The telecoms argue that they want the internet to be unregulated. But, the only reason that regulation would be put in place is to protect consumers against pricing actions that the telecoms are trying to implement. I never took a logic class, but isn't your position flawed if you are vigorously fighting against something that occurs specifically because you are trying to do something that you could stop? If you don't want the government to regulate the internet, don't try to remove the equal access that exists. It seems pretty simple to me. The sad thing is that this side of the argument is going a really long way simply by waving the "no regulation" flag that always garners support from people who are mistrustful of government and want them to stay out of everybody's business.

The Net Neutrality argument is based on the idea that everything on the internet is equal and that the user has the ultimate say in what is good and what is bad. Hardware and software systems don't differentiate between your delicately crafted love email and the Viagra spam. They don't care if you are downloading instructions for making apple pie or a dirty bomb. Everyone gets the same access to all information and no information has a higher ranking than any other.

Why this came up:
Telecom companies feel that some data is more worthy than other data. To them, more worthy means more valuable, and more valuable means they should be able to charge more for it. This leads directly to higher profits. Who gets to decide what is valuable?
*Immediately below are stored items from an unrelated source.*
import Summits.Ventures.Crystal3D.Theorems.StickyWulffConstantTextureLiminfTexShadowLevelReachPlatesFluxAreaCell
import HarnessLib

/-!
# FLUX-TO-AREA with an explicit LOSS TERM for the inadmissible layers (one type per plate, any Hägg word; cf-p1 (cccxxxiv)(2) decision (C))
# (lane T, crux `TextureLiminfV5`, stmt-Ventures-23912, registered stub `stub_terraceCensus`; (β) assembly input (b) for GENERAL words)

HONEST FRAMING. Venture `Summits/Ventures/Crystal3D` (cell `crystal3d-full`), route `route-Ventures-StickyWulffConstant`, helper `--supports` the
law-v5 crux `TextureLiminfV5` (stmt-Ventures-23912), lane T, mechanism (β).  Pure bookkeeping on top of …LevelReachPlatesFluxArea{,Cell}; standard axioms;
census-free, certificate-free; nothing about energies; F-C1 not moved.

THE POINT.  `plate_flux_ge_area` asks that EVERY layer of the window be `t`-admissible; cf-p1's decision (C) ((cccxxxiv)(2)) keeps ONE type per plate and
books the interior layers of opposite-sign runs as an EXPLICIT FLUX-LOSS TERM.  Here is that term, hypothesis-free: on the PROFITABLE window
`Kw⋆⋆ = {k ∈ Kw⋆ : n ≤ Φ·G_k}` every summand is `≥ 0`, the inadmissible ones (`σ(k−1) = σ k = −t`) are dropped, and each dropped summand is
`≤ Φ·G_k ≤ Φ·m ≤ 2.32·n·(ρ−4)` (`G_k ≤ m = (ρ−4)S`, `V ≤ n S`):
* **`plate_flux_ge_area_loss`** — `√2·π·V·(ρ−4)² − 5·n·ρ − 2.32·n·(ρ−4)·#BAD ≤ flux_t(Kw⋆⋆)`, `BAD = {k ∈ Kw⋆⋆ : σ(k−1) = −t ∧ σ k = −t}`
  (zero for alternating words and for a run word of sign `t`; no admissibility hypothesis);
* **`bottomPlate_flux_ge_area_loss`** / **`topPlate_flux_ge_area_loss`** — the two cell instances (`V ≤ #RT·S`, `ν² ≤ 1` discharged as in …PlatesFluxAreaCell),
  `∃ Kw` form with the loss counted on that `Kw`.
WHAT THIS IS NOT: any bound on `#BAD` (a property of the word in the window — the assembly's «loss small enough» clause), the type-union census that would
remove the loss; F-C1 not moved.
-/

noncomputable section

namespace Summit.Ventures.Crystal3D.Theorems

open Summit.Ventures.Crystal3D Finset
open Literature.MathematicalPhysics.StatisticalMechanics (basalMirror)
open Summit.Ventures.Crystal3D.Cruxes.TextureLiminf.TexShadow (E3)
open scoped InnerProductSpace

open scoped Classical in
/-- **FLUX-TO-AREA with the loss term** (abstract shape; see the module docstring). -/
theorem plate_flux_ge_area_loss (σ : ℤ → ℤ) (t : ℤ) (V ν ψ z ρ : ℝ) (n : ℕ)
    (hρ : 4 ≤ ρ) (hν : ν ^ 2 ≤ 1) (hV0 : 0 ≤ V) (hVS : V ≤ n * Real.sqrt (1 - ν ^ 2)) :
    Real.sqrt 2 * Real.pi * V * (ρ - 4) ^ 2 - 5 * n * ρ -
        2.32 * n * (ρ - 4) *
          (((Finset.Icc ⌈(-((ρ - 4) * Real.sqrt (1 - ν ^ 2)) - (ψ - z * ν)) / Real.sqrt (2 / 3)⌉
              ⌊((ρ - 4) * Real.sqrt (1 - ν ^ 2) - (ψ - z * ν)) / Real.sqrt (2 / 3)⌋).filter (fun k : ℤ =>
              (n : ℝ) ≤ 4 * V / (Real.sqrt 3 * (1 - ν ^ 2)) *
                Real.sqrt (max 0 ((ρ - 4) ^ 2 * (1 - ν ^ 2) - ((k : ℝ) * Real.sqrt (2 / 3) + ψ - z * ν) ^ 2)) ∧
              (σ (k - 1) = -t ∧ σ k = -t))).card : ℝ) ≤
      ∑ k ∈ (Finset.Icc ⌈(-((ρ - 4) * Real.sqrt (1 - ν ^ 2)) - (ψ - z * ν)) / Real.sqrt (2 / 3)⌉
          ⌊((ρ - 4) * Real.sqrt (1 - ν ^ 2) - (ψ - z * ν)) / Real.sqrt (2 / 3)⌋).filter (fun k : ℤ =>
            (n : ℝ) ≤ 4 * V / (Real.sqrt 3 * (1 - ν ^ 2)) *
              Real.sqrt (max 0 ((ρ - 4) ^ 2 * (1 - ν ^ 2) - ((k : ℝ) * Real.sqrt (2 / 3) + ψ - z * ν) ^ 2))),
        (if ¬ (σ (k - 1) = -t ∧ σ k = -t) then (1 : ℝ) else 0) *
          (4 * V / (Real.sqrt 3 * (1 - ν ^ 2)) *
              Real.sqrt (max 0 ((ρ - 4) ^ 2 * (1 - ν ^ 2) - ((k : ℝ) * Real.sqrt (2 / 3) + ψ - z * ν) ^ 2)) -
            (n : ℝ)) := by
  set S : ℝ := Real.sqrt (1 - ν ^ 2) with hS
  set m : ℝ := (ρ - 4) * S with hm
  set K : Finset ℤ := Finset.Icc ⌈(-((ρ - 4) * Real.sqrt (1 - ν ^ 2)) - (ψ - z * ν)) / Real.sqrt (2 / 3)⌉
      ⌊((ρ - 4) * Real.sqrt (1 - ν ^ 2) - (ψ - z * ν)) / Real.sqrt (2 / 3)⌋ with hK
  set Φ : ℝ := 4 * V / (Real.sqrt 3 * (1 - ν ^ 2)) with hΦ
  set G : ℤ → ℝ := fun k => Real.sqrt (max 0 ((ρ - 4) ^ 2 * (1 - ν ^ 2) - ((k : ℝ) * Real.sqrt (2 / 3) + ψ - z * ν) ^ 2)) with hGdef
  set f : ℤ → ℝ := fun k => Φ * G k - (n : ℝ) with hf
  set Kp : Finset ℤ := K.filter (fun k : ℤ => (n : ℝ) ≤ Φ * G k) with hKp
  set Bad : Finset ℤ := K.filter (fun k : ℤ => (n : ℝ) ≤ Φ * G k ∧ (σ (k - 1) = -t ∧ σ k = -t)) with hBad
  have hS2 : 0 ≤ 1 - ν ^ 2 := by linarith
  have hS0 : 0 ≤ S := Real.sqrt_nonneg _
  have hSS : S ^ 2 = 1 - ν ^ 2 := by rw [hS, Real.sq_sqrt hS2]
  have hm0 : 0 ≤ m := mul_nonneg (by linarith) hS0
  have hΦ0 : 0 ≤ Φ := by rw [hΦ]; positivity
  have h3 : (1.73 : ℝ) ≤ Real.sqrt 3 := by
    rw [show (1.73 : ℝ) = Real.sqrt (1.73 ^ 2) by rw [Real.sqrt_sq (by norm_num)]]
    exact Real.sqrt_le_sqrt (by norm_num)
  -- the core estimate on the whole window and the passage to the profitable window
  have hcore : Real.sqrt 2 * Real.pi * V * (ρ - 4) ^ 2 - 5 * n * ρ ≤ ∑ k ∈ K, f k := plate_window_core V ν ψ z ρ n hρ hν hV0 hVS
  have hprofit : ∑ k ∈ K, f k ≤ ∑ k ∈ Kp, f k := by
    rw [← Finset.sum_filter_add_sum_filter_not K (fun k : ℤ => (n : ℝ) ≤ Φ * G k) f]
    have hneg : ∑ k ∈ K.filter (fun k : ℤ => ¬ (n : ℝ) ≤ Φ * G k), f k ≤ 0 :=
      Finset.sum_nonpos fun k hk => by have h := (Finset.mem_filter.1 hk).2; simp only [hf]; linarith [not_le.1 h]
    linarith
  -- each profile value is at most `m`, hence each summand at most `Φ m ≤ 2.32 n (ρ−4)`
  have hGle : ∀ k : ℤ, G k ≤ m := by
    intro k
    simp only [hGdef]
    calc Real.sqrt (max 0 ((ρ - 4) ^ 2 * (1 - ν ^ 2) - ((k : ℝ) * Real.sqrt (2 / 3) + ψ - z * ν) ^ 2))
        ≤ Real.sqrt (m ^ 2) := Real.sqrt_le_sqrt (max_le (sq_nonneg m) (by rw [hm, mul_pow, hSS]; nlinarith [sq_nonneg ((k : ℝ) * Real.sqrt (2 / 3) + ψ - z * ν)]))
      _ = m := Real.sqrt_sq hm0
  have hΦm : Φ * m ≤ 2.32 * n * (ρ - 4) := by
    rcases eq_or_lt_of_le hS0 with h0 | hpos
    · have hm00 : m = 0 := by rw [hm, ← h0, mul_zero]
      rw [hm00, mul_zero]
      exact mul_nonneg (mul_nonneg (by norm_num) (Nat.cast_nonneg n)) (by linarith)
    · have hVS' : V / S ≤ n := by rw [div_le_iff₀ hpos]; exact hVS
      rw [show Φ * m = 4 / Real.sqrt 3 * (V / S) * (ρ - 4) by rw [hΦ, hm, ← hSS]; field_simp]
      have h43 : 4 / Real.sqrt 3 ≤ 2.32 := by rw [div_le_iff₀ (by positivity)]; linarith
      have hρ4 : 0 ≤ ρ - 4 := by linarith
      have hVS0 : 0 ≤ V / S := div_nonneg hV0 hS0
      calc 4 / Real.sqrt 3 * (V / S) * (ρ - 4) ≤ 2.32 * (V / S) * (ρ - 4) := by gcongr
        _ ≤ 2.32 * n * (ρ - 4) := by gcongr
  have hfle : ∀ k : ℤ, f k ≤ 2.32 * n * (ρ - 4) := by
    intro k
    have := mul_le_mul_of_nonneg_left (hGle k) hΦ0
    simp only [hf]; linarith [Nat.cast_nonneg (α := ℝ) n]
  -- split the profitable window into admissible and BAD layers
  have hsplit : ∑ k ∈ Kp, (if ¬ (σ (k - 1) = -t ∧ σ k = -t) then (1 : ℝ) else 0) * f k =
      ∑ k ∈ Kp, f k - ∑ k ∈ Kp.filter (fun k : ℤ => σ (k - 1) = -t ∧ σ k = -t), f k := by
    rw [← Finset.sum_filter_add_sum_filter_not Kp (fun k : ℤ => σ (k - 1) = -t ∧ σ k = -t) f,
      ← Finset.sum_filter_add_sum_filter_not Kp (fun k : ℤ => σ (k - 1) = -t ∧ σ k = -t)
        (fun k => (if ¬ (σ (k - 1) = -t ∧ σ k = -t) then (1 : ℝ) else 0) * f k)]
    have h1 : ∑ k ∈ Kp.filter (fun k : ℤ => σ (k - 1) = -t ∧ σ k = -t),
        (if ¬ (σ (k - 1) = -t ∧ σ k = -t) then (1 : ℝ) else 0) * f k = 0 :=
      Finset.sum_eq_zero fun k hk => by rw [if_neg (not_not.2 (Finset.mem_filter.1 hk).2), zero_mul]
    have h2 : ∑ k ∈ Kp.filter (fun k : ℤ => ¬ (σ (k - 1) = -t ∧ σ k = -t)),
        (if ¬ (σ (k - 1) = -t ∧ σ k = -t) then (1 : ℝ) else 0) * f k =
        ∑ k ∈ Kp.filter (fun k : ℤ => ¬ (σ (k - 1) = -t ∧ σ k = -t)), f k :=
      Finset.sum_congr rfl fun k hk => by rw [if_pos (Finset.mem_filter.1 hk).2, one_mul]
    rw [h1, h2]; ring
  have hBadEq : Kp.filter (fun k : ℤ => σ (k - 1) = -t ∧ σ k = -t) = Bad := by
    rw [hBad, hKp, Finset.filter_filter]
  have hloss : ∑ k ∈ Bad, f k ≤ 2.32 * n * (ρ - 4) * (Bad.card : ℝ) := by
    calc ∑ k ∈ Bad, f k ≤ ∑ _k ∈ Bad, 2.32 * n * (ρ - 4) := Finset.sum_le_sum fun k _ => hfle k
      _ = 2.32 * n * (ρ - 4) * (Bad.card : ℝ) := by rw [Finset.sum_const, nsmul_eq_mul]; ring
  rw [hsplit, hBadEq]
  linarith [hcore, hprofit, hloss]

open scoped Classical in
/-- **Bottom plate, loss form** (any Hägg word; one type `t`; loss = `2.32·#RT·(ρ−4)` per inadmissible profitable layer). -/
theorem bottomPlate_flux_ge_area_loss (σ₁ : ℤ → ℤ) (L₁ : E3 ≃ₗᵢ[ℝ] E3) (s₁ : E3) (Fr : E3 ≃ₗᵢ[ℝ] E3) (t : ℤ)
    (hFr : (t = 1 ∧ Fr = L₁) ∨ (t = -1 ∧ Fr = basalMirror.trans L₁)) (R₀ ρ : ℝ) (hρ : 4 ≤ ρ) :
    ∃ Kw : Finset ℤ,
      Real.sqrt 2 * Real.pi * (∑ r ∈ inPlaneRoots Fr 1, (Fr r) 2) * (ρ - 4) ^ 2 - 5 * ((inPlaneRoots Fr 1).card : ℕ) * ρ -
          2.32 * ((inPlaneRoots Fr 1).card : ℕ) * (ρ - 4) * ((Kw.filter fun k : ℤ => σ₁ (k - 1) = -t ∧ σ₁ k = -t).card : ℝ) ≤
      ∑ k ∈ Kw, (if ¬ (σ₁ (k - 1) = -t ∧ σ₁ k = -t) then (1 : ℝ) else 0) *
        (4 * (∑ r ∈ inPlaneRoots Fr 1, (Fr r) 2) / (Real.sqrt 3 * (1 - (L₁.symm (EuclideanSpace.single (2 : Fin 3) (1 : ℝ))) 2 ^ 2)) *
          Real.sqrt (max 0 ((ρ - 4) ^ 2 * (1 - (L₁.symm (EuclideanSpace.single (2 : Fin 3) (1 : ℝ))) 2 ^ 2) -
            ((k : ℝ) * Real.sqrt (2 / 3) + (L₁.symm s₁) 2 -
              (-(R₀ + 1) - 1) * (L₁.symm (EuclideanSpace.single (2 : Fin 3) (1 : ℝ))) 2) ^ 2)) -
          ((inPlaneRoots Fr 1).card : ℝ)) := by
  obtain ⟨hV0, hVS⟩ := sum_inPlaneRoots_rise_le L₁ Fr (fun r hr => frame_apply_basal hFr hr)
  have h := plate_flux_ge_area_loss σ₁ t _ _ ((L₁.symm s₁) 2) (-(R₀ + 1) - 1) ρ _ hρ (symm_e₃_two_sq_le_one L₁) hV0 hVS
  refine ⟨_, le_trans (le_of_eq ?_) h⟩
  rw [Finset.filter_filter]

open scoped Classical in
/-- **Top plate, loss form.** -/
theorem topPlate_flux_ge_area_loss (σ₂ : ℤ → ℤ) (L₂ : E3 ≃ₗᵢ[ℝ] E3) (s₂ : E3) (G₂ : E3 ≃ₗᵢ[ℝ] E3) (t' : ℤ)
    (hG₂ : (t' = 1 ∧ G₂ = L₂) ∨ (t' = -1 ∧ G₂ = basalMirror.trans L₂)) (R₀ h ρ : ℝ) (hρ : 4 ≤ ρ) :
    ∃ Kw : Finset ℤ,
      Real.sqrt 2 * Real.pi * (∑ r ∈ inPlaneRoots G₂ (-1), -(G₂ r) 2) * (ρ - 4) ^ 2 - 5 * ((inPlaneRoots G₂ (-1)).card : ℕ) * ρ -
          2.32 * ((inPlaneRoots G₂ (-1)).card : ℕ) * (ρ - 4) * ((Kw.filter fun k : ℤ => σ₂ (k - 1) = -t' ∧ σ₂ k = -t').card : ℝ) ≤
      ∑ k ∈ Kw, (if ¬ (σ₂ (k - 1) = -t' ∧ σ₂ k = -t') then (1 : ℝ) else 0) *
        (4 * (∑ r ∈ inPlaneRoots G₂ (-1), -(G₂ r) 2) / (Real.sqrt 3 * (1 - (L₂.symm (EuclideanSpace.single (2 : Fin 3) (1 : ℝ))) 2 ^ 2)) *
          Real.sqrt (max 0 ((ρ - 4) ^ 2 * (1 - (L₂.symm (EuclideanSpace.single (2 : Fin 3) (1 : ℝ))) 2 ^ 2) -
            ((k : ℝ) * Real.sqrt (2 / 3) + (L₂.symm s₂) 2 -
              (h + (R₀ + 1) + 1) * (L₂.symm (EuclideanSpace.single (2 : Fin 3) (1 : ℝ))) 2) ^ 2)) -
          ((inPlaneRoots G₂ (-1)).card : ℝ)) := by
  obtain ⟨hV0, hVS⟩ := sum_inPlaneRoots_fall_le L₂ G₂ (fun r hr => frame_apply_basal hG₂ hr)
  have h' := plate_flux_ge_area_loss σ₂ t' _ _ ((L₂.symm s₂) 2) (h + (R₀ + 1) + 1) ρ _ hρ (symm_e₃_two_sq_le_one L₂) hV0 hVS
  refine ⟨_, le_trans (le_of_eq ?_) h'⟩
  rw [Finset.filter_filter]

end Summit.Ventures.Crystal3D.Theorems

end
Well, it would be at the company's discretion, and that is TROUBLE.

Just like newspapers decide what they publish and how to provide it to you, the telecoms would be able to decide the value of data you want to download. So, just like the NY Times is skewed in one direction and the Wall Steet Journal in another, so too could the telecom companies skew their likes. But, if you have Comcast digital cable, and they don't like the ideas of Moveon.org, they can decide that your ability to access that site should be either 1) slower than www.family.org or 2) cost more to Moveon.org in bandwidth fees. Neither of these is acceptable to me.

There are also some arguments about infrastructure needs and the cost of providing bandwidth and junk like that. To me, the strongest arguments are these:

1. The internet was conceived to be an open network.
2. The internet is what it is today because of the existing net neutrality that treats all data the same way.
3. The loudest advocates of net neutrality that the same people that have provided what I consider to be vitally important improvements to the structure, content, useability, proliferation and access of the internet.
4. Having unequal access to data will damage the ability of the least advantaged to be able to equip themselves with increasingly important information (about whatever).
5. Information is vital in today's world. I want unimpeded access to it, damn it!

PS. considering the time I just took out of my work day, I sure hope that this gets posted and doesn't "time out". That would suck.